Joe Kileel.Princeton Using Computational Algebra for Computer VisionWednesday 2017-06-07 at 15:00CIIRC Seminar Room B-670, floor 6 of Building B |

**Abstract
**Scene reconstruction is a fundamental task in computer vision: given multiple images from different angles, create a 3D model of a world scene. Nowadays self-driving cars need to do 3D reconstruction in real-time, to navigate their surroundings. Large-scale photo-tourism is also a popular application. In this talk, we will explain how key subroutines in reconstruction algorithms amount to solving polynomial systems, with special geometric structure. We will answer a question of Sameer Agarwal (Google Research) about recovering the motion of two calibrated cameras. Next, we will quantify the “algebraic complexity” of polynomial systems arising from three calibrated cameras. In terms of multi-view geometry, we deal with essential matrices and trifocal tensors. The first part applies tools like resultants from algebra, while the second part will offer an introduction to numerical homotopy continuation methods. Those wondering “if algebraic geometry is good for anything practical” are especially encouraged to attend.

**References**

[1] G. Floystad, J. Kileel, G. Ottaviani: “The Chow form of the essential variety in computer vision,” J. Symbolic Comput., to appear. [https://arxiv.org/pdf/1604.04372]

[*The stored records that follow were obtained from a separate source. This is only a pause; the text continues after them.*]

/-
Copyright (c) 2026 the pub-hodgecm-mathlib formalisation cell (harness21).  Prover seat hodgecm-mathlib-K2E1-p12 (g7), Track B ∕ R90-TF, h413 = `stmt-HodgeConjecture-24833`,
R90-TF section S8 «ContSpec-n½», socket (E) :276, E1-PLANCHEREL BODY — the `hadj` letter of the INTERTWINING EXPORTS ROW (S8 dealer R90-CS-plan (g4) S8-R305 (1)): the adjoint
symmetry `⟪x, M(z)y⟫ = ⟪M(z̄)x, y⟫` PROPAGATED from the Godement half-plane (where ★ `K2E1IntertwiningAdjoint` proves it for the intertwining integral) to every `z` off the candidate
set and its conjugate, by Schwarz reflection and the identity theorem on the complement of a countable closed set.  Pure complex analysis, on letters.
-/
import Summits.HodgeConjecture.HodgeConjecture.Theorems.K2E1OperatorUnitaryAxisOfFEAxisGeneric   -- ★ exports row (this seat): the consumer of `hadj`; brings the analysis imports (incl. Mathlib `Deriv.Star`)
import Summits.HodgeConjecture.HodgeConjecture.Theorems.K2E1ConvexDiffCountableConnected         -- ★ (K2E1 lineage): `countable_of_codiscrete`, `isPreconnected_convex_diff_of_countable`; brings ★ Lit `one_lt_rank_real_complex`
import Mathlib.Analysis.Complex.CauchyIntegral
import HarnessLib

/-!
# `hadj` CONTINUATION — `K2E1AdjointSymmetryContinuation`: the adjoint symmetry of the continued intertwining operator off the candidate set from its Godement-range form
# (Schwarz reflection + identity theorem on `ℂ ∖ (P ∪ P̄)`; pure complex analysis, on letters)

Track B ∕ R90-TF, crux h413 = `stmt-HodgeConjecture-24833`, route of record `HCCMUnconditional`; cell `hodgecm-mathlib`, R90-TF programme, section S8 «ContSpec-n½», socket (E)
(B ED. 7 :276): the E1-PLANCHEREL BODY at the τ-cut block; PB-2 chain ★ + exports row ★∕📤 (`K2E1OperatorUnitaryAxisOfFEAxisGeneric.hc1_hcs_hMc_of_fe_of_adj`, letters `hFE`, `hadj`).
THEOREMS ONLY (no `def`, no `instance`, no `notation`, no named-fact hypothesis, no `sorry`; default heartbeats); lane `--supports stmt-HodgeConjecture-24833 --as helper` (count-neutral).
No automorphic object.  CLOSES NO SOCKET.

THE MATHEMATICS ([MoeglinWaldspurger1995, II.1.8, IV.1.9 (e), IV.1.10]; [Garrett2018, §1.10]; [Titchmarsh1939, §4.5]).  In the GODEMENT HALF-PLANE `{σ₀ < Re z}` (`σ₀ = 2` for `U(2,1)`) the
intertwining integral satisfies the adjunction `⟨M(w₀, z)h, f⟩ = ⟨h, M(w₀⁻¹, z̄)f⟩` (★ `K2E1IntertwiningAdjoint.integral_wt_smul_intertwining_mul_conj_eq_of`, `B(F)♯`-weight currency; in rank one
`w₀⁻¹ ≡ w₀` modulo the torus), i.e. for the matrix coefficients on a block **(hGod)** `⟪x, M(z)y⟫ = ⟪M(z̄)x, y⟫` for `σ₀ < Re z`.  Both sides are holomorphic in `z` off the poles: `z ↦ ⟪x, M(z)y⟫`
on `Pᶜ` (★ exports: analytic off the closed co-discrete candidate set `P ⊆ {Re ≤ σ₀}`), and `z ↦ ⟪M(z̄)x, y⟫ = conj ⟪y, M(z̄)x⟫` on `(P̄)ᶜ` by SCHWARZ REFLECTION (Mathlib
`differentiableAt_conj_conj_iff`).  The set `U = ℂ ∖ (P ∪ P̄)` is open and PRECONNECTED (`P` is countable, ★ `countable_of_codiscrete`; a convex open set minus a countable set is
preconnected in real rank `> 1`, ★ `isPreconnected_convex_diff_of_countable` ∘ ★ Lit `one_lt_rank_real_complex`) and contains the half-plane, so the IDENTITY THEOREM (Mathlib
`AnalyticOnNhd.eqOn_of_preconnected_of_eventuallyEq`, base point `σ₀ + 1`) propagates (hGod) to all of `U`: **`hadj_of_halfPlane`** — `⟪x, M(z)y⟫ = ⟪M(z̄)x, y⟫` whenever `z ∉ P` and
`z̄ ∉ P`, EXACTLY the `hadj` binder of ★ `hc1_hcs_hMc_of_fe_of_adj` ∕ `hc1_hcs_of_fe_of_adj_axis`.  AFTER THIS FILE `hadj` owes only its Godement-range form (hGod) — the `K_U`-matrix-coefficient
reading of ★ `K2E1IntertwiningAdjoint` on the block (adelic S–M glue, named).
* §1 `differentiableOn_inner_map_conj` (Schwarz reflection of a matrix coefficient), `isOpen_offCandidates`, `isPreconnected_offCandidates`.
* §2 HEAD **`hadj_of_halfPlane`**.
HONEST LABEL: HC_CM is proved only modulo the 7 printed citations (2 remaining named inputs: hLiu418 = `stmt-HodgeConjecture-24832`, h413 = `stmt-HodgeConjecture-24833`) until rung 0
closes; this file asserts no named fact, closes no socket; count-neutral; (hGod) and the exports' clauses are HYPOTHESES.

## References
* [MoeglinWaldspurger1995] C. Mœglin, J.-L. Waldspurger, *Spectral decomposition and Eisenstein series* (1995), II.1.8, IV.1.9 (e), IV.1.10.
* [Garrett2018] P. Garrett, *Modern Analysis of Automorphic Forms by Example* (2018), §1.10.
* [Titchmarsh1939] E. C. Titchmarsh, *The Theory of Functions* (2nd ed., 1939), §4.5 (reflection principle), §3.3 (identity theorem).
-/

set_option autoImplicit false
set_option linter.dupNamespace false  -- the mandated namespace repeats the summit's segment (`HodgeConjecture.HodgeConjecture`)

noncomputable section

open Set Filter Topology Complex
open scoped ComplexConjugate InnerProductSpace
open Summit.HodgeConjecture.HodgeConjecture.Cruxes.H413.K2E1ConvexDiffCountableConnected (countable_of_codiscrete isPreconnected_convex_diff_of_countable)
open Literature.Topology.Euclidean (one_lt_rank_real_complex)

namespace Summit.HodgeConjecture.HodgeConjecture.Cruxes.H413.K2E1AdjointSymmetryContinuation

variable {V : Type*} [NormedAddCommGroup V] [InnerProductSpace ℂ V]

/-! ## §1 Schwarz reflection of a matrix coefficient; the domain `ℂ ∖ (P ∪ P̄)` -/

/-- **SCHWARZ REFLECTION OF A MATRIX COEFFICIENT**: if `z ↦ ⟪y, M(z)x⟫` is holomorphic on `Pᶜ` (open), then `z ↦ ⟪M(z̄)x, y⟫ = conj ⟪y, M(z̄)x⟫` is holomorphic on `{z | z̄ ∉ P}`
(Mathlib `differentiableAt_conj_conj_iff`). [cite: Titchmarsh1939, §4.5] -/
theorem differentiableOn_inner_map_conj (M : ℂ → V → V) {P : Set ℂ} (hPc : IsClosed P) (x y : V) (hhol : DifferentiableOn ℂ (fun z : ℂ => ⟪y, M z x⟫_ℂ) Pᶜ) :
    DifferentiableOn ℂ (fun z : ℂ => ⟪M (conj z) x, y⟫_ℂ) {z : ℂ | conj z ∉ P} := by
  intro z hz
  have hd : DifferentiableAt ℂ (fun w : ℂ => ⟪y, M w x⟫_ℂ) (conj z) := hhol.differentiableAt (hPc.isOpen_compl.mem_nhds hz)
  have h := (differentiableAt_conj_conj_iff (f := fun w : ℂ => ⟪y, M w x⟫_ℂ) (x := z)).2 hd
  refine (h.congr_of_eventuallyEq (Eventually.of_forall fun w => ?_)).differentiableWithinAt
  simp only [Function.comp_apply, inner_conj_symm]

/-- `{z | z ∉ P ∧ z̄ ∉ P}` is open for `P` closed. [folklore] -/
theorem isOpen_offCandidates {P : Set ℂ} (hPc : IsClosed P) : IsOpen {z : ℂ | z ∉ P ∧ conj z ∉ P} :=
  (hPc.isOpen_compl).inter ((hPc.preimage continuous_conj).isOpen_compl)

/-- **`{z | z ∉ P ∧ z̄ ∉ P}` IS PRECONNECTED** for `P` co-discrete: it is `ℂ` minus the countable set `P ∪ conj⁻¹ P` (★ `countable_of_codiscrete`, ★ `isPreconnected_convex_diff_of_countable`,
★ Lit `one_lt_rank_real_complex`). [folklore] -/
theorem isPreconnected_offCandidates {P : Set ℂ} (hPd : ∀ z₀ : ℂ, ∀ᶠ s in 𝓝[≠] z₀, s ∉ P) : IsPreconnected {z : ℂ | z ∉ P ∧ conj z ∉ P} := by
  have hcount : (P ∪ (conj ⁻¹' P : Set ℂ)).Countable :=
    (countable_of_codiscrete hPd).union ((countable_of_codiscrete hPd).preimage (RingHom.injective _))
  have h := isPreconnected_convex_diff_of_countable one_lt_rank_real_complex convex_univ isOpen_univ hcount
  have e : (univ : Set ℂ) \ (P ∪ (conj ⁻¹' P : Set ℂ)) = {z : ℂ | z ∉ P ∧ conj z ∉ P} := by
    ext z
    simp only [Set.mem_sdiff, mem_univ, mem_union, mem_preimage, true_and, not_or, mem_setOf_eq]
  rwa [e] at h

/-! ## §2 HEAD: `hadj` off the candidate set from its Godement-range form -/

/-- **HEAD — THE ADJOINT SYMMETRY OFF THE CANDIDATE SET FROM THE GODEMENT HALF-PLANE.**  Data: `M : ℂ → V → V` (the continued operator on a block, matrix coefficients in the `K_U`-pairing);
a closed co-discrete candidate set `P ⊆ {Re ≤ σ₀}` off which every matrix coefficient `z ↦ ⟪x, M(z)y⟫` is holomorphic (★ exports); and the GODEMENT-RANGE ADJUNCTION **(hGod)**
`⟪x, M(z)y⟫ = ⟪M(z̄)x, y⟫` for `σ₀ < Re z` (★ `K2E1IntertwiningAdjoint` read on the block).  CONCLUSION: **`⟪x, M(z)y⟫ = ⟪M(z̄)x, y⟫` for every `z` with `z ∉ P`, `z̄ ∉ P`** — the `hadj`
binder of ★ `K2E1OperatorUnitaryAxisOfFEAxisGeneric.hc1_hcs_hMc_of_fe_of_adj` VERBATIM (Schwarz reflection §1 + identity theorem on the preconnected open `ℂ ∖ (P ∪ P̄)` from the base
point `σ₀ + 1`). [cite: MoeglinWaldspurger1995, IV.1.9, IV.1.10] [cite: Titchmarsh1939, §4.5] -/
theorem hadj_of_halfPlane (M : ℂ → V → V) {P : Set ℂ} (hPc : IsClosed P) (hPd : ∀ z₀ : ℂ, ∀ᶠ s in 𝓝[≠] z₀, s ∉ P)
    (hhol : ∀ x y : V, DifferentiableOn ℂ (fun z : ℂ => ⟪x, M z y⟫_ℂ) Pᶜ) {σ₀ : ℝ} (hPre : ∀ z ∈ P, z.re ≤ σ₀)
    (hGod : ∀ z : ℂ, σ₀ < z.re → ∀ x y : V, ⟪x, M z y⟫_ℂ = ⟪M (conj z) x, y⟫_ℂ) :
    ∀ z : ℂ, z ∉ P → conj z ∉ P → ∀ x y : V, ⟪x, M z y⟫_ℂ = ⟪M (conj z) x, y⟫_ℂ := by
  intro z hz hzc x y
  set U : Set ℂ := {z : ℂ | z ∉ P ∧ conj z ∉ P} with hU
  have hUo : IsOpen U := isOpen_offCandidates hPc
  -- both sides are analytic on `U`
  have hf : AnalyticOnNhd ℂ (fun z : ℂ => ⟪x, M z y⟫_ℂ) U :=
    ((hhol x y).mono fun w hw => hw.1).analyticOnNhd hUo
  have hg : AnalyticOnNhd ℂ (fun z : ℂ => ⟪M (conj z) x, y⟫_ℂ) U :=
    ((differentiableOn_inner_map_conj M hPc x y (hhol y x)).mono fun w hw => hw.2).analyticOnNhd hUo
  -- the base point `σ₀ + 1` and the half-plane neighbourhood where (hGod) holds
  have hnotP : ∀ w : ℂ, σ₀ < w.re → w ∉ P := fun w hw hwP => absurd (hPre w hwP) (not_le.2 hw)
  have h0U : ((σ₀ + 1 : ℝ) : ℂ) ∈ U := by
    refine ⟨hnotP _ (by simp), hnotP _ ?_⟩
    rw [conj_ofReal, ofReal_re]; linarith
  have hev : (fun z : ℂ => ⟪x, M z y⟫_ℂ) =ᶠ[𝓝 (((σ₀ + 1 : ℝ) : ℂ))] fun z : ℂ => ⟪M (conj z) x, y⟫_ℂ := by
    have hopen : IsOpen {w : ℂ | σ₀ < w.re} := isOpen_lt continuous_const continuous_re
    filter_upwards [hopen.mem_nhds (show σ₀ < (((σ₀ + 1 : ℝ) : ℂ)).re by simp)] with w hw
    exact hGod w hw x y
  exact hf.eqOn_of_preconnected_of_eventuallyEq hg (isPreconnected_offCandidates hPd) h0U hev ⟨hz, hzc⟩

end Summit.HodgeConjecture.HodgeConjecture.Cruxes.H413.K2E1AdjointSymmetryContinuation

end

[2] J. Kileel: “Minimal problems for the calibrated trifocal variety,” SIAM Appl. Alg. Geom., to appear. [https://arxiv.org/pdf/1611.05947]

#### Seminar No. 1

Torsten Sattler. Camera LocalizationETH ZurichThursday 2017-05-11 at 11:00 CIIRC Lecture Hall A1001 of Building A (Jugoslavskych partyzanu 3) |

**Abstract**

Estimating the position and orientation of a camera in a scene based on images is an essential part of many (3D) Computer Vision and Robotics algorithms such as Structure-from-Motion, Simultaneous Localization and Mapping (SLAM), and visual localization. Camera localization has applications in navigation for autonomous vehicles/robots, Augmented and Virtual Reality, and 3D mapping. Furthermore, there are strong relations to camera calibration and visual place recognition. In this talk, I will give an overview over past and current efforts on robust, efficient, and accurate camera localization. I will begin the talk showing that classical localization approaches haven’t been made obsolete by deep learning. Following a local feature-based approach, the talk will discuss how to adapt such methods for real-time visual localization on mobile devices with limited computational capabilities and approaches that scale to large (city-scale) scenes, including the challenges encountered at large-scale. The final part of the talk will discuss open problems in the areas of camera localization and 3D mapping, both in terms of problems we are currently working on as well as interesting long-term goals.

**Short bio**:

Torsten Sattler received a PhD in Computer Science from RWTH Aachen University, Germany, in 2013 under the supervision of Prof. Bastian Leibe and Prof. Leif Kobbelt. In December 2013, he joined the Computer Vision and Geometry Group of Prof. Marc Pollefeys at ETH Zurich, Switzerland, where he currently is a senior researcher and Marc Pollefeys’ deputy while Prof. Pollefeys is on leave from ETH. His research interests include (large-scale) image-based localization using Structure-from-Motion point clouds, real-time localization and SLAM on mobile devices and for robotics, 3D mapping, Augmented & Virtual Reality, (multi-view) stereo, image retrieval and efficient spatial verification, camera calibration and pose estimation. Torsten has worked on dense sensing for self-driving cars as part of the V-Charge project. He is currently involved in enabling semantic SLAM and re-localization for gardening robots (as part of a EU Horizon 2020 project where he leads the efforts on a workpackage), research for Google’s Tango project, where he leads CVG’s research efforts, and in work on self-driving cars.